#### About this task:
Keep to one stretch of the data below, the lines from the one with "(Js j).S ν y') (X" up to and including the one with "(hSt j), hWt j⟩", and return that stretch exactly.
──────
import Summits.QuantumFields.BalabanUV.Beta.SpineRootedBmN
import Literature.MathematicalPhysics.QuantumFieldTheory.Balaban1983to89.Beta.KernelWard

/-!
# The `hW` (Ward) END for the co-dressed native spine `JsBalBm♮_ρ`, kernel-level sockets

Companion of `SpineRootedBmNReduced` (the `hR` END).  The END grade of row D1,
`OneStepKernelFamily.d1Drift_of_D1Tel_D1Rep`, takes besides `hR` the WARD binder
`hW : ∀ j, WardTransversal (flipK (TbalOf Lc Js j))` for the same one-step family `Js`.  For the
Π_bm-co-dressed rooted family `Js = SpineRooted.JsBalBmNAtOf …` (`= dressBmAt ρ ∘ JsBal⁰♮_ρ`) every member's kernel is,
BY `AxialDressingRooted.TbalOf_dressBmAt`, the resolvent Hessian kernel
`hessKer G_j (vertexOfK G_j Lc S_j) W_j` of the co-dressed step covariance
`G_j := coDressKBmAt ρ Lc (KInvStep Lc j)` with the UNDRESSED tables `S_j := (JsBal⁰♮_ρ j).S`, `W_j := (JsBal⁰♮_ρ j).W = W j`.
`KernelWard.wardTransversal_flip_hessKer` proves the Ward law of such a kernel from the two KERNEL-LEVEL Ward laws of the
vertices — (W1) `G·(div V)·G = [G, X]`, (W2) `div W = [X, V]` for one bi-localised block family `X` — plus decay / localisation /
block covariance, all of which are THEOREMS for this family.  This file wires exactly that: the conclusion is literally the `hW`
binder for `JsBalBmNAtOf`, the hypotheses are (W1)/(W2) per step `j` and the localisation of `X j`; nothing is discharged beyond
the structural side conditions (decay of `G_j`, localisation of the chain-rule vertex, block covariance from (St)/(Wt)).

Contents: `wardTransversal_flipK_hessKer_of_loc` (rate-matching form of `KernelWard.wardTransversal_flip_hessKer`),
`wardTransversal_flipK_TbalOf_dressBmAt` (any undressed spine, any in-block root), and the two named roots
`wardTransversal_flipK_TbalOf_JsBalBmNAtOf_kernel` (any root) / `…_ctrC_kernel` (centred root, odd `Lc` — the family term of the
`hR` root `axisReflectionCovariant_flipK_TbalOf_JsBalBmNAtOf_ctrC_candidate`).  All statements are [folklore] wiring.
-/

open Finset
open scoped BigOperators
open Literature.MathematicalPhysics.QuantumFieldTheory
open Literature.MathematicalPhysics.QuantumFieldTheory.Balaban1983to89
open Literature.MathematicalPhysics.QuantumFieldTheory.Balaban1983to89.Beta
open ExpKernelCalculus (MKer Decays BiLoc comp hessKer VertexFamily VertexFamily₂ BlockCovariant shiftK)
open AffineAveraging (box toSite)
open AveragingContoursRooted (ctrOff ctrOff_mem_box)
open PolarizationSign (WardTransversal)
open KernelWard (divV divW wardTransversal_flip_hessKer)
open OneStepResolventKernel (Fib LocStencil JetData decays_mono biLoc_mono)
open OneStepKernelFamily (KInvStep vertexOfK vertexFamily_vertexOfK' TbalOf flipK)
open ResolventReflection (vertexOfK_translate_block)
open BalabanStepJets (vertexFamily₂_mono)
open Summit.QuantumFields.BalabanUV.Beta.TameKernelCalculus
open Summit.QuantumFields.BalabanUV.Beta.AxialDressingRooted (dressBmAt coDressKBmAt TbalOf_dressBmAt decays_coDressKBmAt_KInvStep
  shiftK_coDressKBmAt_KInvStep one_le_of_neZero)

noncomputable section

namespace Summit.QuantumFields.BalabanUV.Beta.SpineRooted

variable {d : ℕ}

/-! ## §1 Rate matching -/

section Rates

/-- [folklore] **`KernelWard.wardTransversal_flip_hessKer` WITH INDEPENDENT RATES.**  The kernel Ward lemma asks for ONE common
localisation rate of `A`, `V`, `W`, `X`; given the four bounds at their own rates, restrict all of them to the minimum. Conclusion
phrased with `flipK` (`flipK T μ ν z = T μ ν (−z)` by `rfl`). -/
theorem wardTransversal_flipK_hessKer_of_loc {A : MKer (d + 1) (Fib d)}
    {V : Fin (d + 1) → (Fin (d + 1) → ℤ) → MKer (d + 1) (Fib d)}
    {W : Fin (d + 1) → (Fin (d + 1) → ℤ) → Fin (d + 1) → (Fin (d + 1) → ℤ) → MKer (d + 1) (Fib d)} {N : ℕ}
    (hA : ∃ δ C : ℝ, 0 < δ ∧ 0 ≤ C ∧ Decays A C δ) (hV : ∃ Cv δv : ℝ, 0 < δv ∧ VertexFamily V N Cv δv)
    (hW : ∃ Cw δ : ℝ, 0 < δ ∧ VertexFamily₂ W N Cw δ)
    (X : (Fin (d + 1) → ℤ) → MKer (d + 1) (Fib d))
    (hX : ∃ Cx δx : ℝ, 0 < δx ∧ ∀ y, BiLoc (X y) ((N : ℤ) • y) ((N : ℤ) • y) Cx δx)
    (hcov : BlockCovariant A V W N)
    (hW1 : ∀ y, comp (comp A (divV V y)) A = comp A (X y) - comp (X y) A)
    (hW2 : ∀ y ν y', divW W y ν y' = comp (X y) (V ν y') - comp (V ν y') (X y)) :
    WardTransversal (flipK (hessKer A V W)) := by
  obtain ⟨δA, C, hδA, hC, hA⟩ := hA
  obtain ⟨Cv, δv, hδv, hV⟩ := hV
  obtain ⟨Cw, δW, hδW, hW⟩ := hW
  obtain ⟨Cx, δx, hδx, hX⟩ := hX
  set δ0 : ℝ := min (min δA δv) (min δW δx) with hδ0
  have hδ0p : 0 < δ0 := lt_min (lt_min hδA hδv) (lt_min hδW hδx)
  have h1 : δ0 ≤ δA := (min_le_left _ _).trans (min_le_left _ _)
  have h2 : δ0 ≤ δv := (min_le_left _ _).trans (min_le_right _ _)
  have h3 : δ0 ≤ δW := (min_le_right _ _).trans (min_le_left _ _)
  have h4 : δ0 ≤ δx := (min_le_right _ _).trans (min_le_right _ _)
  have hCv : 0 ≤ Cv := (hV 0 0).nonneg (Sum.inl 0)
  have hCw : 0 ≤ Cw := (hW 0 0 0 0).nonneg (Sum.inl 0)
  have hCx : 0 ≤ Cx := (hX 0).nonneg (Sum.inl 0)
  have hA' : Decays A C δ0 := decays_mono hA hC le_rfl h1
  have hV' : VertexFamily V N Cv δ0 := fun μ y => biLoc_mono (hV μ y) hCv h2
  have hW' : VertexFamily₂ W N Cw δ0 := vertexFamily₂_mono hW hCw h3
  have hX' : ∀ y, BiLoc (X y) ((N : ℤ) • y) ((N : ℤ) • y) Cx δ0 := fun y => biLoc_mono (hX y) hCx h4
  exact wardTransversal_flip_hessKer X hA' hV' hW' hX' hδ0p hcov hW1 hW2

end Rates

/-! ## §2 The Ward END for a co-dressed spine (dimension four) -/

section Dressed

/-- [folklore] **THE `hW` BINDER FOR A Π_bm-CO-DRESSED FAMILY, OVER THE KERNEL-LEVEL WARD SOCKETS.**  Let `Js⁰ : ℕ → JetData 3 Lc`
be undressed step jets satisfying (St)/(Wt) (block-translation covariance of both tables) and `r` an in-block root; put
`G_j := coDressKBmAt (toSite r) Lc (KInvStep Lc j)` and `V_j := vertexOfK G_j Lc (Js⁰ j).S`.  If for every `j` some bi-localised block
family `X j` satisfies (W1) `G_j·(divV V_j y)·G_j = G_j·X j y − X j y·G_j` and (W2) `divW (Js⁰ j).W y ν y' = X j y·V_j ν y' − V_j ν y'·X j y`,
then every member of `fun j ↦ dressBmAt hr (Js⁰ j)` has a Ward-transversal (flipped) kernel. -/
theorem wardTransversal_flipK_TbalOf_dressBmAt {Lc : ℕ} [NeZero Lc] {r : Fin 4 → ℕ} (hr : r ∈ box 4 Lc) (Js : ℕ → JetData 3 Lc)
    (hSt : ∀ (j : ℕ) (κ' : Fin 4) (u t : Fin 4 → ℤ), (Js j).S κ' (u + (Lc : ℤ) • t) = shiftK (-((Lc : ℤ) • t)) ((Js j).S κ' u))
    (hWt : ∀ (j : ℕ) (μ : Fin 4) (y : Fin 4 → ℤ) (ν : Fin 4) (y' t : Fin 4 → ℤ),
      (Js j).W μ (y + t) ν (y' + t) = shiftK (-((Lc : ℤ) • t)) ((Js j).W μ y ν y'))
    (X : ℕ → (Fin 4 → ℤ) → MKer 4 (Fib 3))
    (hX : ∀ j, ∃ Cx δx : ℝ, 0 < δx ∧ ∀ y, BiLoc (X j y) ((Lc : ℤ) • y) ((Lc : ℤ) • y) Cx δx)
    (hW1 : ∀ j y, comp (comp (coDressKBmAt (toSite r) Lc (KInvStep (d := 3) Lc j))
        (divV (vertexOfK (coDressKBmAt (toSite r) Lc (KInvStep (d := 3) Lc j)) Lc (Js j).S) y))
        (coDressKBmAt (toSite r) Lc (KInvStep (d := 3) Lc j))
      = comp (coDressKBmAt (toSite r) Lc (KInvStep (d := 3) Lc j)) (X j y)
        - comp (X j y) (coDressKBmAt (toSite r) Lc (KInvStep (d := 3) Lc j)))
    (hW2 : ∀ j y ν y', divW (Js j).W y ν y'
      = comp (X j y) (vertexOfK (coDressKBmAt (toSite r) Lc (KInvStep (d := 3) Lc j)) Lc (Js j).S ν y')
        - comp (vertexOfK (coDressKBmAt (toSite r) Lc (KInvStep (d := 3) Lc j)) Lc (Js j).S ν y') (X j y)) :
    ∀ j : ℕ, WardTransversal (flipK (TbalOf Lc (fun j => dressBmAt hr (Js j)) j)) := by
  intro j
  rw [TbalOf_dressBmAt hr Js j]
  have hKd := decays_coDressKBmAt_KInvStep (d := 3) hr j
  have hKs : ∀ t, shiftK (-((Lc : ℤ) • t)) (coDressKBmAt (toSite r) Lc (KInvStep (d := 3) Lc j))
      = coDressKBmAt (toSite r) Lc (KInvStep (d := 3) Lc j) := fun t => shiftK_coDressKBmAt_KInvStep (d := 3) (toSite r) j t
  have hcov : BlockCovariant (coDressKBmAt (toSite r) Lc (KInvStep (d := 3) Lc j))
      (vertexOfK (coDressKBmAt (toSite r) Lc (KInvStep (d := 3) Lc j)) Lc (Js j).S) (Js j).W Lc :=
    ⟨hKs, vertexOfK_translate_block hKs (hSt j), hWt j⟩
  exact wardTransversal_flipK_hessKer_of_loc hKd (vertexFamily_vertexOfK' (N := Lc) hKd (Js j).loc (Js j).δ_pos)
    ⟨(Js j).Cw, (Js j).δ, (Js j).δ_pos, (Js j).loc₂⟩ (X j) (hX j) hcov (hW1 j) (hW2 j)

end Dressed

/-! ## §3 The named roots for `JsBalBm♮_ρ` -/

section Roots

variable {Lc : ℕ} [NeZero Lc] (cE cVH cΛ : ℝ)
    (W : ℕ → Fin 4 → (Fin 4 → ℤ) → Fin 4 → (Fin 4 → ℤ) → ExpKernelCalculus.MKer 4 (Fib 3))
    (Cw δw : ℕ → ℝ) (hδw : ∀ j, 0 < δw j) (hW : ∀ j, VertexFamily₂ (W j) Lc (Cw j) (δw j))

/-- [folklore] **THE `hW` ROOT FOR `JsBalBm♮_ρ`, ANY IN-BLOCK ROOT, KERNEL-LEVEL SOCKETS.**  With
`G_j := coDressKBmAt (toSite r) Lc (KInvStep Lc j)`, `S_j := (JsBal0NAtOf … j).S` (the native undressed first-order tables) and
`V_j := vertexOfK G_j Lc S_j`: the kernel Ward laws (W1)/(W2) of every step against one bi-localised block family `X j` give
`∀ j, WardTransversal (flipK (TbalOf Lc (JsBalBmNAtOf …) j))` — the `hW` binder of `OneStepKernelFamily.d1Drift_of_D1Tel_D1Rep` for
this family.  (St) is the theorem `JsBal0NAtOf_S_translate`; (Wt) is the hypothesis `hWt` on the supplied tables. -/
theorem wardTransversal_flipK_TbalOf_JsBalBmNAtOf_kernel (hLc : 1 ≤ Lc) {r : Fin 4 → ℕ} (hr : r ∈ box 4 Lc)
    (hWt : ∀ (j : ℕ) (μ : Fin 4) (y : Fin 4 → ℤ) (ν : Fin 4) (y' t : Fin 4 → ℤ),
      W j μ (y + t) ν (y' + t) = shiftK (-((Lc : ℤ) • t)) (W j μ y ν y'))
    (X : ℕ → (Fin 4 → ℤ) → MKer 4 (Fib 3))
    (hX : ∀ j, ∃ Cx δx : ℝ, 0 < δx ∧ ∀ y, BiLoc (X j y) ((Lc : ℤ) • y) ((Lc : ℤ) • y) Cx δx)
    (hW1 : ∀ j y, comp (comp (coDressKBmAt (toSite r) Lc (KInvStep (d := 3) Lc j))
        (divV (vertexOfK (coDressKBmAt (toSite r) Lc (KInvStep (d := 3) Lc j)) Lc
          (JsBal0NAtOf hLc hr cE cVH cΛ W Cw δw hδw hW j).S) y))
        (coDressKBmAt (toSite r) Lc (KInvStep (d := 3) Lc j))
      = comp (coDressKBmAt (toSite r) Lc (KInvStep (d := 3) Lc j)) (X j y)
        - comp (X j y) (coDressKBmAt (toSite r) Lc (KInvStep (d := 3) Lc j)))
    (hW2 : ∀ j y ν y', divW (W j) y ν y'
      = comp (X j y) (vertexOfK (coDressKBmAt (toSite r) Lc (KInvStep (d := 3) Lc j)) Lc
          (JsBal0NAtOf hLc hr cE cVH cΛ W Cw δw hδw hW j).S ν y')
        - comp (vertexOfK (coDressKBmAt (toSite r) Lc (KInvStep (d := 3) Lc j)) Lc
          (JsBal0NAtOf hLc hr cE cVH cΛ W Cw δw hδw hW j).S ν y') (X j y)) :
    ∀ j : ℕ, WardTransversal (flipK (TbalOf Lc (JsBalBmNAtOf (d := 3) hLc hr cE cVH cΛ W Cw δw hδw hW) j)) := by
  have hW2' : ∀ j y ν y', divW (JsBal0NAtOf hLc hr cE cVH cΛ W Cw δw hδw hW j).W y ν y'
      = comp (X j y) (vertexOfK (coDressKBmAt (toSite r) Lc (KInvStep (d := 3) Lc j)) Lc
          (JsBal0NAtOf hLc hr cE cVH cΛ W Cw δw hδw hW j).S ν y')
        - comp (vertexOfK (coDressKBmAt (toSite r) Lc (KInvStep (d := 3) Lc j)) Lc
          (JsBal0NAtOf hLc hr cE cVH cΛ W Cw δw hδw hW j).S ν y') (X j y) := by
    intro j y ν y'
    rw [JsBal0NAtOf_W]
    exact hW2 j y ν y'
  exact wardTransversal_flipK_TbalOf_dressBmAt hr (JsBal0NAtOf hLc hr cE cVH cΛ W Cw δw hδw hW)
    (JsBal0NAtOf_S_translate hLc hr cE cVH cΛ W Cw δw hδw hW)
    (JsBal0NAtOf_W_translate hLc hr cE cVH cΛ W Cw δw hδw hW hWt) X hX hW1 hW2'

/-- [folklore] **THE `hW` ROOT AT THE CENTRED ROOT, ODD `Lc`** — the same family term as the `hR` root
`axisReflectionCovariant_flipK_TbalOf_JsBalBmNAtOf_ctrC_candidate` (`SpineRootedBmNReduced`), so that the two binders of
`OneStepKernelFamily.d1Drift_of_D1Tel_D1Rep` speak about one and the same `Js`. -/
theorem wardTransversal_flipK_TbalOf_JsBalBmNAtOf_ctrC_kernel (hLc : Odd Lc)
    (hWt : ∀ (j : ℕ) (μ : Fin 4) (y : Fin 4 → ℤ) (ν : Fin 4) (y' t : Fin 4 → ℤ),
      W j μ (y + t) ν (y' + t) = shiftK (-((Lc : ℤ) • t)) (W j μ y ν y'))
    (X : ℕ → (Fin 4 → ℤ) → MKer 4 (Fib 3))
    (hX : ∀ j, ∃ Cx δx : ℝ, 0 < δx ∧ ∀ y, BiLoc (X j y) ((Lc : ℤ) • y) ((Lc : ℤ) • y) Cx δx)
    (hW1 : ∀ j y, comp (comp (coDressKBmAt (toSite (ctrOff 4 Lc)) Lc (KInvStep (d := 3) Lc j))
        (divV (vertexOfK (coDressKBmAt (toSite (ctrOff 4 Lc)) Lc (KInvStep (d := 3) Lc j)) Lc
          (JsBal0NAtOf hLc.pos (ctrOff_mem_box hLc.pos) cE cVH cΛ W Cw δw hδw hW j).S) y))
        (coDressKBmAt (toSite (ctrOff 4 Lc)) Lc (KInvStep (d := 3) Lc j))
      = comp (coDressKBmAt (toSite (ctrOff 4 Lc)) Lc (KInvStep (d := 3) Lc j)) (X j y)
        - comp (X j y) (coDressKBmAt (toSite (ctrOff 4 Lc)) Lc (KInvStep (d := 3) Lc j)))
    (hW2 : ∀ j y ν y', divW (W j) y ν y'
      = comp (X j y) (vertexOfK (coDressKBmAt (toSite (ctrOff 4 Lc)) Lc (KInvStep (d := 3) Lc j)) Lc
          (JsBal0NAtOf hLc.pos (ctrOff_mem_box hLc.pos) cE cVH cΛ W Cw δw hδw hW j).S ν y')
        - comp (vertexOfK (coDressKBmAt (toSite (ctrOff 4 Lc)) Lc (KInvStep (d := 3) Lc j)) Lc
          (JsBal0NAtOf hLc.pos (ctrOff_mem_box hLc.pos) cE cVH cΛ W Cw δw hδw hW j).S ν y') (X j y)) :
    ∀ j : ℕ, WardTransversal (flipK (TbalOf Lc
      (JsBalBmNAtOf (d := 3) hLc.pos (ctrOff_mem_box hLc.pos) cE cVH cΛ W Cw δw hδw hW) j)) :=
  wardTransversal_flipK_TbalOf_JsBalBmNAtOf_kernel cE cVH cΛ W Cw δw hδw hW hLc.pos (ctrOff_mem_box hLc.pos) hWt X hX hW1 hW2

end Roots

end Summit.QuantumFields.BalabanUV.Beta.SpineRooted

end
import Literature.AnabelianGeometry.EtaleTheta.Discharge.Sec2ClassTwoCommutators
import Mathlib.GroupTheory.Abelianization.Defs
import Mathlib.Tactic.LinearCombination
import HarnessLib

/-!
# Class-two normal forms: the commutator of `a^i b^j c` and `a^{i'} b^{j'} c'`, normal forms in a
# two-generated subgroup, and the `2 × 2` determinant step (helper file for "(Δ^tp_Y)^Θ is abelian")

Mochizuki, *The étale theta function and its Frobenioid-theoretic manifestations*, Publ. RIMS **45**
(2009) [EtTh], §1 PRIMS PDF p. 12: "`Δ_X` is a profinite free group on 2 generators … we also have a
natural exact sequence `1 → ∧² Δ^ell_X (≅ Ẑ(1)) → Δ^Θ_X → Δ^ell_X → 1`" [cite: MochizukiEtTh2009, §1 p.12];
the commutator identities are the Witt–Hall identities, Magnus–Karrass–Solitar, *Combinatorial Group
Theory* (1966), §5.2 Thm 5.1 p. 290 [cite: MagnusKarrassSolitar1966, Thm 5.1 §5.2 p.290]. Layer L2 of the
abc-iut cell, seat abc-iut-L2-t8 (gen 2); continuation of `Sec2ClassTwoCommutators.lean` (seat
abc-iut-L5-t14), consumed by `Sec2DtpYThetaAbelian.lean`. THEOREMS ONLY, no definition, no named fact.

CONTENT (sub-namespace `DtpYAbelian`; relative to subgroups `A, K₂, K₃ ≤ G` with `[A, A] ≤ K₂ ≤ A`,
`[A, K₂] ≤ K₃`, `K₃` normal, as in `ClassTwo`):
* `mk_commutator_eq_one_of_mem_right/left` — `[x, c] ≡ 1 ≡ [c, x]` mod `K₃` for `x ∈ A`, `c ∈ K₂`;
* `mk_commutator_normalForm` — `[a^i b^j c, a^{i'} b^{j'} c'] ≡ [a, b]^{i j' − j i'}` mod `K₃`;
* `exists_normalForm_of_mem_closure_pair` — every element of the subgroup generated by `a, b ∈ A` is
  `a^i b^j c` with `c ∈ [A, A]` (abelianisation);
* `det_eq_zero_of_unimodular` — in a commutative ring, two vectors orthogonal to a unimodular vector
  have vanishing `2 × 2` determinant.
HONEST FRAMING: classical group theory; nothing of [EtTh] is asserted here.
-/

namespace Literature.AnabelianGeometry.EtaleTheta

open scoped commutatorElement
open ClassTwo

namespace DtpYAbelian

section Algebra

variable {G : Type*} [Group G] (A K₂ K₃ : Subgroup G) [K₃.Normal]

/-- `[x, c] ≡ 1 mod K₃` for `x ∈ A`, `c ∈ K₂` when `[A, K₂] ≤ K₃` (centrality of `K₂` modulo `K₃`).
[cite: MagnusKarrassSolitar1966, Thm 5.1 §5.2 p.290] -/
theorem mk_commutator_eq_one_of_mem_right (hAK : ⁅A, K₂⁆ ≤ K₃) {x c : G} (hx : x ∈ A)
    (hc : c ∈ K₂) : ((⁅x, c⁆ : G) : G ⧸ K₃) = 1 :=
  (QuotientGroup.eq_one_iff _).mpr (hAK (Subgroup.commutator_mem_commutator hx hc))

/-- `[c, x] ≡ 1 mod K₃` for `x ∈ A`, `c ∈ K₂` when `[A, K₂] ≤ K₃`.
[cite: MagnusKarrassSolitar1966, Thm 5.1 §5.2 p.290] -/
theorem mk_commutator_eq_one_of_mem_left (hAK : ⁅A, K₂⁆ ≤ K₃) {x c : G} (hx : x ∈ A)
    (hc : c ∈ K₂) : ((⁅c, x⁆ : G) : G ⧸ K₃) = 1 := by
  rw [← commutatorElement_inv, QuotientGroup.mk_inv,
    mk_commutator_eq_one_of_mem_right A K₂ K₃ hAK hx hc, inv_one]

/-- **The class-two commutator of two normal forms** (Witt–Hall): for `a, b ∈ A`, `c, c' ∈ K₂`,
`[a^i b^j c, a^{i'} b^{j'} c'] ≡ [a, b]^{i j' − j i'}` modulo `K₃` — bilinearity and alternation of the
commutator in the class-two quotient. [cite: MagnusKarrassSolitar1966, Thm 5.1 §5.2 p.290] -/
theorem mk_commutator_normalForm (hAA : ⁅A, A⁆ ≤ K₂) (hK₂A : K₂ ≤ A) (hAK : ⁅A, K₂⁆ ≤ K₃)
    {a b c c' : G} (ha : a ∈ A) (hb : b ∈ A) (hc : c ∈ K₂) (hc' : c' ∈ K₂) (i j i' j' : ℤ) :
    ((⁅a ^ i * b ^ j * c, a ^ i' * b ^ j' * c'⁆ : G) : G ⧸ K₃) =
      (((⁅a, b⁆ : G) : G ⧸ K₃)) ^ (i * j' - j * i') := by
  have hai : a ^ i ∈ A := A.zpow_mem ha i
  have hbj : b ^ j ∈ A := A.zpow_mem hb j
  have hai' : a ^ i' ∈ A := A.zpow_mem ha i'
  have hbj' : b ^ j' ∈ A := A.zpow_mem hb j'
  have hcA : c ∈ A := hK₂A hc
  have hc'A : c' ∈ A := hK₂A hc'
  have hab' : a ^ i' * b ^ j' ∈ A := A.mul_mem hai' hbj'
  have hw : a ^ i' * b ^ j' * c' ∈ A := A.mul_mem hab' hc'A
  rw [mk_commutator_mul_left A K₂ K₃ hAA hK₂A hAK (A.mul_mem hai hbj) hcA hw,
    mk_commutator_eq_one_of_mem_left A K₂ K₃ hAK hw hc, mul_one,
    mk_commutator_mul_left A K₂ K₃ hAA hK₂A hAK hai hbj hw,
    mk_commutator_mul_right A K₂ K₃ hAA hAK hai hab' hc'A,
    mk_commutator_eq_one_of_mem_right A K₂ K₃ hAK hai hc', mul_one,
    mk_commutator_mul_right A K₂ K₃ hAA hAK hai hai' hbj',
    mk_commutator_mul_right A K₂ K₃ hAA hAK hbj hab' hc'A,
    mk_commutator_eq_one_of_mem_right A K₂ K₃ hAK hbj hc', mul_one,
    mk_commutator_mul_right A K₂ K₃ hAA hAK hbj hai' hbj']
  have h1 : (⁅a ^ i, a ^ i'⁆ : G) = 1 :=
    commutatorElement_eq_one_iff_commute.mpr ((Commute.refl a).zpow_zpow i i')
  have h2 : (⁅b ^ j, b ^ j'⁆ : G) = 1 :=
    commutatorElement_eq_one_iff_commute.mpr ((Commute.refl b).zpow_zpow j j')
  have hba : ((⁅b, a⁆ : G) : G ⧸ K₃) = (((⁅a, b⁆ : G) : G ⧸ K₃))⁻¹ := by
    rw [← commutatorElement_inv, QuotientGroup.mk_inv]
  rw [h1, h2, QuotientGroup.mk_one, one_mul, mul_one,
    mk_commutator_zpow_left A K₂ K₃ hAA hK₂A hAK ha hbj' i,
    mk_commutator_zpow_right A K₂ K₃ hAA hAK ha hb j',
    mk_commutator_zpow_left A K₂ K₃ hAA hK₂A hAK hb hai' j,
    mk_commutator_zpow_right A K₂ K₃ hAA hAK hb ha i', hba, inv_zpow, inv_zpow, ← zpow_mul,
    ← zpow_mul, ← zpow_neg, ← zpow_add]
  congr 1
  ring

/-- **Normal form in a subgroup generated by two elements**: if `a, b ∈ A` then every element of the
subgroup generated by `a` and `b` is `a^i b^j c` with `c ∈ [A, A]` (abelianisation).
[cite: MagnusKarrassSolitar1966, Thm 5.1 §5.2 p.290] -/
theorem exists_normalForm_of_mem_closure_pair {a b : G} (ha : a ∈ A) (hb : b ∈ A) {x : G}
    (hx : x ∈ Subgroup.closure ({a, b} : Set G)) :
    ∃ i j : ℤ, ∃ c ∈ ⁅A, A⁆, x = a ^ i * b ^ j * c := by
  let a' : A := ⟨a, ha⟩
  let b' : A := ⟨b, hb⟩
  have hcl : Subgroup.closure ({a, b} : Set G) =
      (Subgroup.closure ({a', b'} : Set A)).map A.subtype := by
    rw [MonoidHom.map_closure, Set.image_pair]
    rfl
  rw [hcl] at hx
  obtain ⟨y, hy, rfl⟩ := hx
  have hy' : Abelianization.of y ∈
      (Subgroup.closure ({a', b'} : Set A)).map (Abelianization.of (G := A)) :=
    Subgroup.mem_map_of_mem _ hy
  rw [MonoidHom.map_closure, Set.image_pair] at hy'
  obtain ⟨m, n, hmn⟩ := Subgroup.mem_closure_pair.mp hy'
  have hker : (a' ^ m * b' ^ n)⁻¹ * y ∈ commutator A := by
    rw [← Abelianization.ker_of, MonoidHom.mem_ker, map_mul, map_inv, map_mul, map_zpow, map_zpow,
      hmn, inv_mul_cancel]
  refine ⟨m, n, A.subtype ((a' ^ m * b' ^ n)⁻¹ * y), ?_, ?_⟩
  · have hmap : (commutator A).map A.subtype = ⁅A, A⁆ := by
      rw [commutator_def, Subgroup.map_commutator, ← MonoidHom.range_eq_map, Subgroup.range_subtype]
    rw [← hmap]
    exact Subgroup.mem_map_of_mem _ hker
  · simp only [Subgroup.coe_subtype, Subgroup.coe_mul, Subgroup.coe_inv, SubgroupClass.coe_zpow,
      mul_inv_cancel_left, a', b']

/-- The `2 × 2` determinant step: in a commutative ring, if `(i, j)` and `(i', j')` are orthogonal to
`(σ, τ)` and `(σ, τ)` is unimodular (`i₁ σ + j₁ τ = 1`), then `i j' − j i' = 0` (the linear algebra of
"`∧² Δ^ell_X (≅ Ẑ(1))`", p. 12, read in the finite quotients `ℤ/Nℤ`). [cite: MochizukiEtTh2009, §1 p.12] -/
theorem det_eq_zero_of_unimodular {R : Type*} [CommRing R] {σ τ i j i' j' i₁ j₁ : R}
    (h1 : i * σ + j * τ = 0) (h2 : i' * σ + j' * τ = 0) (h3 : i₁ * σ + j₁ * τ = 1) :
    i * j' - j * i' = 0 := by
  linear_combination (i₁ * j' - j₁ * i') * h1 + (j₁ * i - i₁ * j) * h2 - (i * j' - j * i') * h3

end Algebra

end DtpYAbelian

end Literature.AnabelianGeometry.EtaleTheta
──────
#### Exercise result:
        - comp (vertexOfK (coDressKBmAt (toSite r) Lc (KInvStep (d := 3) Lc j)) Lc (Js j).S ν y') (X j y)) :
    ∀ j : ℕ, WardTransversal (flipK (TbalOf Lc (fun j => dressBmAt hr (Js j)) j)) := by
  intro j
  rw [TbalOf_dressBmAt hr Js j]
  have hKd := decays_coDressKBmAt_KInvStep (d := 3) hr j
  have hKs : ∀ t, shiftK (-((Lc : ℤ) • t)) (coDressKBmAt (toSite r) Lc (KInvStep (d := 3) Lc j))
      = coDressKBmAt (toSite r) Lc (KInvStep (d := 3) Lc j) := fun t => shiftK_coDressKBmAt_KInvStep (d := 3) (toSite r) j t
  have hcov : BlockCovariant (coDressKBmAt (toSite r) Lc (KInvStep (d := 3) Lc j))
      (vertexOfK (coDressKBmAt (toSite r) Lc (KInvStep (d := 3) Lc j)) Lc (Js j).S) (Js j).W Lc :=
    ⟨hKs, vertexOfK_translate_block hKs (hSt j), hWt j⟩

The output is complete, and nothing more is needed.